Adding your own data

There are several ways for you to analyse and share your own data with Aleph. How best to do it is dependent on the type of data you are attempting to add and how frequently you would like to update it.

Importing documents and files

The most common type of data to import into Aleph is files, such as PDFs, E-Mail, or Word documents. Uploading them will make it easy to search them even if their text is hidden in images, and you can share them with your colleagues.

If you want to upload a small number of documents, you can do so directly in the Aleph interface as described below.
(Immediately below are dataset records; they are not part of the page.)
import Summits.ResolutionOfSingularities.ResolutionOfSingularities.Theorems.FrobeniusLadderFInjectiveMacaulayficationExceptionalSlices
import Summits.ResolutionOfSingularities.ResolutionOfSingularities.Theorems.FrobeniusLadderFInjectiveMacaulayficationRegularExceptionalSlices
import HarnessLib

/-!
# R1 with an ARBITRARY centre («𝔪 ↦ 𝓘_D»): an exceptional slice that is CM + F-injective makes the blowing up FULL at that point
# (crux `FInjectiveMacaulayfication` stmt-ResolutionOfSingularities-15315, chain w45a, door v30; line T-F under #4β; RULING R15.18 (6)(iv))

[OURS · L1 W4.5a · res-L1-w45a-lead-1 gen 5] Support file (`--supports stmt-ResolutionOfSingularities-15315 --as helper`); NOT a
statement of any manuscript; AI-written, weaker than expert review.

`ExceptionalSlices.pfixData_of_exceptionalSlices_holds` (res-L1-w45a-stub-3 over strat-1's §10⁗, Fedder's deformation via the tree theorem
`Deformation.cmfi_of_cmfi_quotient`) is stated for an `𝔪`-PRIMARY centre `(c)` of a LOCAL domain `A` and the chart primes over `𝔪`. The
argument is pointwise on the exceptional divisor and uses neither hypothesis: for ANY Noetherian domain `A` of characteristic `p`, ANY
nonzero generators `c`, and ANY prime `𝔔` of the chart `A[(c)/c_j]` CONTAINING `c_j/1` (a point of the exceptional Cartier divisor
`E = V(c_j)`), if the slice `A[(c)/c_j]_𝔔 / (c_j)` (the local ring of `E` at `𝔔`) satisfies the CM clause and the F-clause, then
`A[(c)/c_j]_𝔔` is a domain satisfying the full crux clause (`clause_of_exceptionalSlice`). This is the form the LINE-centre instances use
(res-L1-w45a-plan-1 R15.18 (6)(iv): the wild pinch, `AS3Pinch`, the `ASpPinch` family — centre `𝓘_D = (ȳ, t̄)`, exceptional curves
regular), and it weakens the chart hypothesis `hon` of `LineCentreEngine` from «chart regular at the points of `E`» to «`E` itself CM +
F-injective there» (`clause_of_regularExceptionalSlice` records the regular special case). [OURS · kernel glue; mathematics = Fedder 1983
Thm. 3.4 (1) as in the tree]
-/

-- single-problem summit: the doubled namespace component is forced
set_option linter.dupNamespace false

noncomputable section

open Literature.AlgebraicGeometry.Resolution IsLocalRing

namespace Summit.ResolutionOfSingularities.ResolutionOfSingularities.Theorems.FInjectiveMacaulayfication.ExceptionalSlicesIdealCentre

open Summit.ResolutionOfSingularities.ResolutionOfSingularities.Theorems.FInjectiveMacaulayfication

/-- **R1 AT ONE POINT OF THE EXCEPTIONAL DIVISOR, ARBITRARY CENTRE.** `A` a Noetherian domain of characteristic `p`, `c : Fin n → A` nonzero,
`𝔔` a prime of the chart `A[(c)/c_j]` with `c_j/1 ∈ 𝔔`. If for every presentation `L` of the localisation at `𝔔` the slice `L ⧸ (c_j)`
satisfies the CM clause and the F-clause, then `A[(c)/c_j]_𝔔` is a domain satisfying the full clause: `c_j/1` is a nonzerodivisor in the
maximal ideal of the local domain `A[(c)/c_j]_𝔔`, and CM + F-injective deform along it (`ExceptionalSlices.cmfiDeforms_clause`).
(`ExceptionalSlices.pfixData_of_exceptionalSlices` minus the hypotheses «`A` local», «`√(c) = 𝔪`», with «`𝔔` over `𝔪`» replaced by
«`c_j/1 ∈ 𝔔`»; proof otherwise verbatim.) [cite: Fedder1983, Thm. 3.4 (1)] [cite: StacksProject, Tag 07Z3] -/
theorem clause_of_exceptionalSlice {p : ℕ} (hp : p.Prime)
    {A : Type} [CommRing A] [IsDomain A] [IsNoetherianRing A] [CharP A p]
    {n : ℕ} (c : Fin n → A) (j : Fin n) (hcj : c j ≠ 0)
    (𝔔 : PrimeSpectrum (blowupAlgebra (Ideal.span (Set.range c)) (c j)))
    (h𝔔 : algebraMap A (blowupAlgebra (Ideal.span (Set.range c)) (c j)) (c j) ∈ 𝔔.asIdeal)
    (hE : ∀ (L : Type) [CommRing L] [Algebra (blowupAlgebra (Ideal.span (Set.range c)) (c j)) L]
          [IsLocalization.AtPrime L 𝔔.asIdeal],
        (∀ d : ℕ, ringKrullDim (L ⧸ Ideal.span {algebraMap (blowupAlgebra (Ideal.span (Set.range c)) (c j)) L
            (algebraMap A (blowupAlgebra (Ideal.span (Set.range c)) (c j)) (c j))}) = d →
          ∀ s : Fin d → (L ⧸ Ideal.span {algebraMap (blowupAlgebra (Ideal.span (Set.range c)) (c j)) L
            (algebraMap A (blowupAlgebra (Ideal.span (Set.range c)) (c j)) (c j))}), (Ideal.span (Set.range s)).radical.IsMaximal →
          RingTheory.Sequence.IsWeaklyRegular (L ⧸ Ideal.span {algebraMap (blowupAlgebra (Ideal.span (Set.range c)) (c j)) L
            (algebraMap A (blowupAlgebra (Ideal.span (Set.range c)) (c j)) (c j))}) (List.ofFn s)) ∧
        (∀ d : ℕ, ringKrullDim (L ⧸ Ideal.span {algebraMap (blowupAlgebra (Ideal.span (Set.range c)) (c j)) L
            (algebraMap A (blowupAlgebra (Ideal.span (Set.range c)) (c j)) (c j))}) = d →
          ∀ s : Fin d → (L ⧸ Ideal.span {algebraMap (blowupAlgebra (Ideal.span (Set.range c)) (c j)) L
            (algebraMap A (blowupAlgebra (Ideal.span (Set.range c)) (c j)) (c j))}), (Ideal.span (Set.range s)).radical.IsMaximal →
          ∀ y : (L ⧸ Ideal.span {algebraMap (blowupAlgebra (Ideal.span (Set.range c)) (c j)) L
            (algebraMap A (blowupAlgebra (Ideal.span (Set.range c)) (c j)) (c j))}),
            (∃ e : ℕ, y ^ p ^ e ∈ Ideal.span ((fun z : (L ⧸ Ideal.span {algebraMap (blowupAlgebra (Ideal.span (Set.range c)) (c j)) L
              (algebraMap A (blowupAlgebra (Ideal.span (Set.range c)) (c j)) (c j))}) => z ^ p ^ e) ''
              (Ideal.span (Set.range s) : Set (L ⧸ Ideal.span {algebraMap (blowupAlgebra (Ideal.span (Set.range c)) (c j)) L
                (algebraMap A (blowupAlgebra (Ideal.span (Set.range c)) (c j)) (c j))})))) →
            y ∈ Ideal.span (Set.range s))) :
    IsDomain (Localization.AtPrime 𝔔.asIdeal) ∧ ∀ d : ℕ, ringKrullDim (Localization.AtPrime 𝔔.asIdeal) = d →
      ∀ s : Fin d → (Localization.AtPrime 𝔔.asIdeal), (Ideal.span (Set.range s)).radical.IsMaximal →
        RingTheory.Sequence.IsWeaklyRegular (Localization.AtPrime 𝔔.asIdeal) (List.ofFn s) ∧
        ∀ y : (Localization.AtPrime 𝔔.asIdeal), (∃ e : ℕ, y ^ p ^ e ∈ Ideal.span
          ((fun z : (Localization.AtPrime 𝔔.asIdeal) => z ^ p ^ e) '' (Ideal.span (Set.range s) : Set (Localization.AtPrime 𝔔.asIdeal)))) →
          y ∈ Ideal.span (Set.range s) := by
  haveI : IsDomain (Localization.Away (c j)) :=
    IsLocalization.isDomain_localization (powers_le_nonZeroDivisors_of_noZeroDivisors hcj)
  haveI hBdom : IsDomain (blowupAlgebra (Ideal.span (Set.range c)) (c j)) := inferInstance
  haveI : IsNoetherianRing (blowupAlgebra (Ideal.span (Set.range c)) (c j)) :=
    isNoetherianRing_blowupAlgebra_of_isNoetherianRing (Ideal.span (Set.range c)) (c j)
  haveI hLdom : IsDomain (Localization.AtPrime 𝔔.asIdeal) :=
    IsLocalization.isDomain_localization (Ideal.primeCompl_le_nonZeroDivisors 𝔔.asIdeal)
  haveI : IsNoetherianRing (Localization.AtPrime 𝔔.asIdeal) :=
    IsLocalization.isNoetherianRing 𝔔.asIdeal.primeCompl _ inferInstance
  haveI : CharP (Localization.AtPrime 𝔔.asIdeal) p :=
    CharP.of_ringHom_of_ne_zero ((algebraMap (blowupAlgebra (Ideal.span (Set.range c)) (c j))
      (Localization.AtPrime 𝔔.asIdeal)).comp (algebraMap A (blowupAlgebra (Ideal.span (Set.range c)) (c j)))) p hp.ne_zero
  -- the slice `t = c_j / 1`
  set t : Localization.AtPrime 𝔔.asIdeal := algebraMap (blowupAlgebra (Ideal.span (Set.range c)) (c j))
      (Localization.AtPrime 𝔔.asIdeal) (algebraMap A (blowupAlgebra (Ideal.span (Set.range c)) (c j)) (c j)) with ht
  have ht𝔪 : t ∈ maximalIdeal (Localization.AtPrime 𝔔.asIdeal) := by
    rw [ht]
    exact (IsLocalization.AtPrime.to_map_mem_maximal_iff (Localization.AtPrime 𝔔.asIdeal) 𝔔.asIdeal _).mpr h𝔔
  have ht0 : t ≠ 0 := by
    rw [ht]
    intro h
    have hinj : Function.Injective (algebraMap (blowupAlgebra (Ideal.span (Set.range c)) (c j))
        (Localization.AtPrime 𝔔.asIdeal)) :=
      IsLocalization.injective (Localization.AtPrime 𝔔.asIdeal) (Ideal.primeCompl_le_nonZeroDivisors 𝔔.asIdeal)
    have h0 : algebraMap A (blowupAlgebra (Ideal.span (Set.range c)) (c j)) (c j) = 0 :=
      hinj (by rw [h, map_zero])
    exact nonZeroDivisors.ne_zero algebraMap_mem_nonZeroDivisors_blowupAlgebra h0
  have htnzd : t ∈ nonZeroDivisors (Localization.AtPrime 𝔔.asIdeal) := mem_nonZeroDivisors_of_ne_zero ht0
  obtain ⟨hCM, hFI⟩ := hE (Localization.AtPrime 𝔔.asIdeal)
  have h := ExceptionalSlices.cmfiDeforms_clause p hp (Localization.AtPrime 𝔔.asIdeal) t ht𝔪 htnzd hCM hFI
  exact ⟨hLdom, fun d hd s hs => ⟨h.1 d hd s hs, h.2 d hd s hs⟩⟩

/-- **Regular special case.** If for SOME presentation `L₀` of the localisation at `𝔔 ∋ c_j/1` the slice `L₀ ⧸ (c_j)` is a REGULAR local
ring, then `A[(c)/c_j]_𝔔` is a domain satisfying the full clause (regular ⇒ both clauses by
`RegularExceptionalSlices.cmClause_and_fClause_of_isRegularLocalRing`; any other presentation via `RegularExceptionalSlices.nonempty_sliceEquiv`).
[OURS assembly over the tree] -/
theorem clause_of_regularExceptionalSlice {p : ℕ} (hp : p.Prime)
    {A : Type} [CommRing A] [IsDomain A] [IsNoetherianRing A] [CharP A p]
    {n : ℕ} (c : Fin n → A) (j : Fin n) (hcj : c j ≠ 0)
    (𝔔 : PrimeSpectrum (blowupAlgebra (Ideal.span (Set.range c)) (c j)))
    (h𝔔 : algebraMap A (blowupAlgebra (Ideal.span (Set.range c)) (c j)) (c j) ∈ 𝔔.asIdeal)
    (hReg : ∃ (L₀ : Type) (_ : CommRing L₀) (_ : Algebra (blowupAlgebra (Ideal.span (Set.range c)) (c j)) L₀)
        (_ : IsLocalization.AtPrime L₀ 𝔔.asIdeal),
      IsRegularLocalRing (L₀ ⧸ Ideal.span {algebraMap (blowupAlgebra (Ideal.span (Set.range c)) (c j)) L₀
        (algebraMap A (blowupAlgebra (Ideal.span (Set.range c)) (c j)) (c j))})) :
    IsDomain (Localization.AtPrime 𝔔.asIdeal) ∧ ∀ d : ℕ, ringKrullDim (Localization.AtPrime 𝔔.asIdeal) = d →
      ∀ s : Fin d → (Localization.AtPrime 𝔔.asIdeal), (Ideal.span (Set.range s)).radical.IsMaximal →
        RingTheory.Sequence.IsWeaklyRegular (Localization.AtPrime 𝔔.asIdeal) (List.ofFn s) ∧
        ∀ y : (Localization.AtPrime 𝔔.asIdeal), (∃ e : ℕ, y ^ p ^ e ∈ Ideal.span
          ((fun z : (Localization.AtPrime 𝔔.asIdeal) => z ^ p ^ e) '' (Ideal.span (Set.range s) : Set (Localization.AtPrime 𝔔.asIdeal)))) →
          y ∈ Ideal.span (Set.range s) := by
  refine clause_of_exceptionalSlice hp c j hcj 𝔔 h𝔔 fun L _ _ _ => ?_
  obtain ⟨L₀, _, _, _, hR⟩ := hReg
  haveI := hR
  obtain ⟨e⟩ := RegularExceptionalSlices.nonempty_sliceEquiv 𝔔.asIdeal L₀ L
    (algebraMap A (blowupAlgebra (Ideal.span (Set.range c)) (c j)) (c j))
  haveI : IsRegularLocalRing (L ⧸ Ideal.span {algebraMap (blowupAlgebra (Ideal.span (Set.range c)) (c j)) L
      (algebraMap A (blowupAlgebra (Ideal.span (Set.range c)) (c j)) (c j))}) := IsRegularLocalRing.of_ringEquiv (e := e)
  haveI : CharP (L ⧸ Ideal.span {algebraMap (blowupAlgebra (Ideal.span (Set.range c)) (c j)) L
      (algebraMap A (blowupAlgebra (Ideal.span (Set.range c)) (c j)) (c j))}) p :=
    CharP.of_ringHom_of_ne_zero ((Ideal.Quotient.mk _).comp ((algebraMap (blowupAlgebra (Ideal.span (Set.range c)) (c j)) L).comp
      (algebraMap A (blowupAlgebra (Ideal.span (Set.range c)) (c j))))) p hp.ne_zero
  exact RegularExceptionalSlices.cmClause_and_fClause_of_isRegularLocalRing hp _

end Summit.ResolutionOfSingularities.ResolutionOfSingularities.Theorems.FInjectiveMacaulayfication.ExceptionalSlicesIdealCentre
However, when you're dealing with a large trove of documents (such as a leak) use the command-line based alephclient tool to submit documents in an automated fashion.

1. Create a personal dataset using the user interface.

2. Then upload your documents using the upload function inside that dataset.

You can share this personal dataset with colleagues who have accounts on the site and groups of users, but it cannot be made public.

Recurring imports

If you plan to regularly import data from a public source, such as a government web site, you may want to create a web crawler that automatically executes, collects data and submits them to Aleph.

Structuring your data

When importing a list of companies, people or similar data objects, it is helpful to convert your raw data into structured entities that Aleph can use to classify those entities for searching, cross-referencing, and many other operations.

For small and mid-size datasets, follow the instructions below to map your data into structured entities using the Aleph mapping editor. To map very large data straight from a SQL database, or to map complicated relationships, you will have to create a mapping file instead.

Using the Aleph mapping editor

1. Follow the "Importing documents and files" steps above to import your .csv, .xls, or .xlsx data file to a personal dataset.

2. Once the data file has finished uploading, browse to one of the tables you have uploaded. Click the "Generate Entities" tab to open the mapping editor.

3. Select the types of entities you would like to create from your data

4. Define any relationships - such as ownership or family relations - that exist between the entities.

5. Select columns from your data to use as unique keys for each entity.

Keys are usually ID numbers, email addresses, telephone numbers, or other properties of your data which are guaranteed to be unique. The more columns you are able to select as keys, the better, to ensure that Aleph correctly generates an entity for each unique entry in your data.

6. Assign data columns to properties of the entity types you have selected.

7. Add any fixed values to the entities. If, for instance, your data is a company registry from Moldova, it would be useful to set the "Country" property to "Moldova", so that all company entities that are generated will automatically have their country set as Moldova.

8. Verify and submit your mapping

When a mapping is submitted, Aleph will automatically generate structured entities based on the instructions you have provided it. It is important to note that any future edits you make to the mapping will re-generate these entities. Additionally, deleting the mapping will delete any entities generated from it.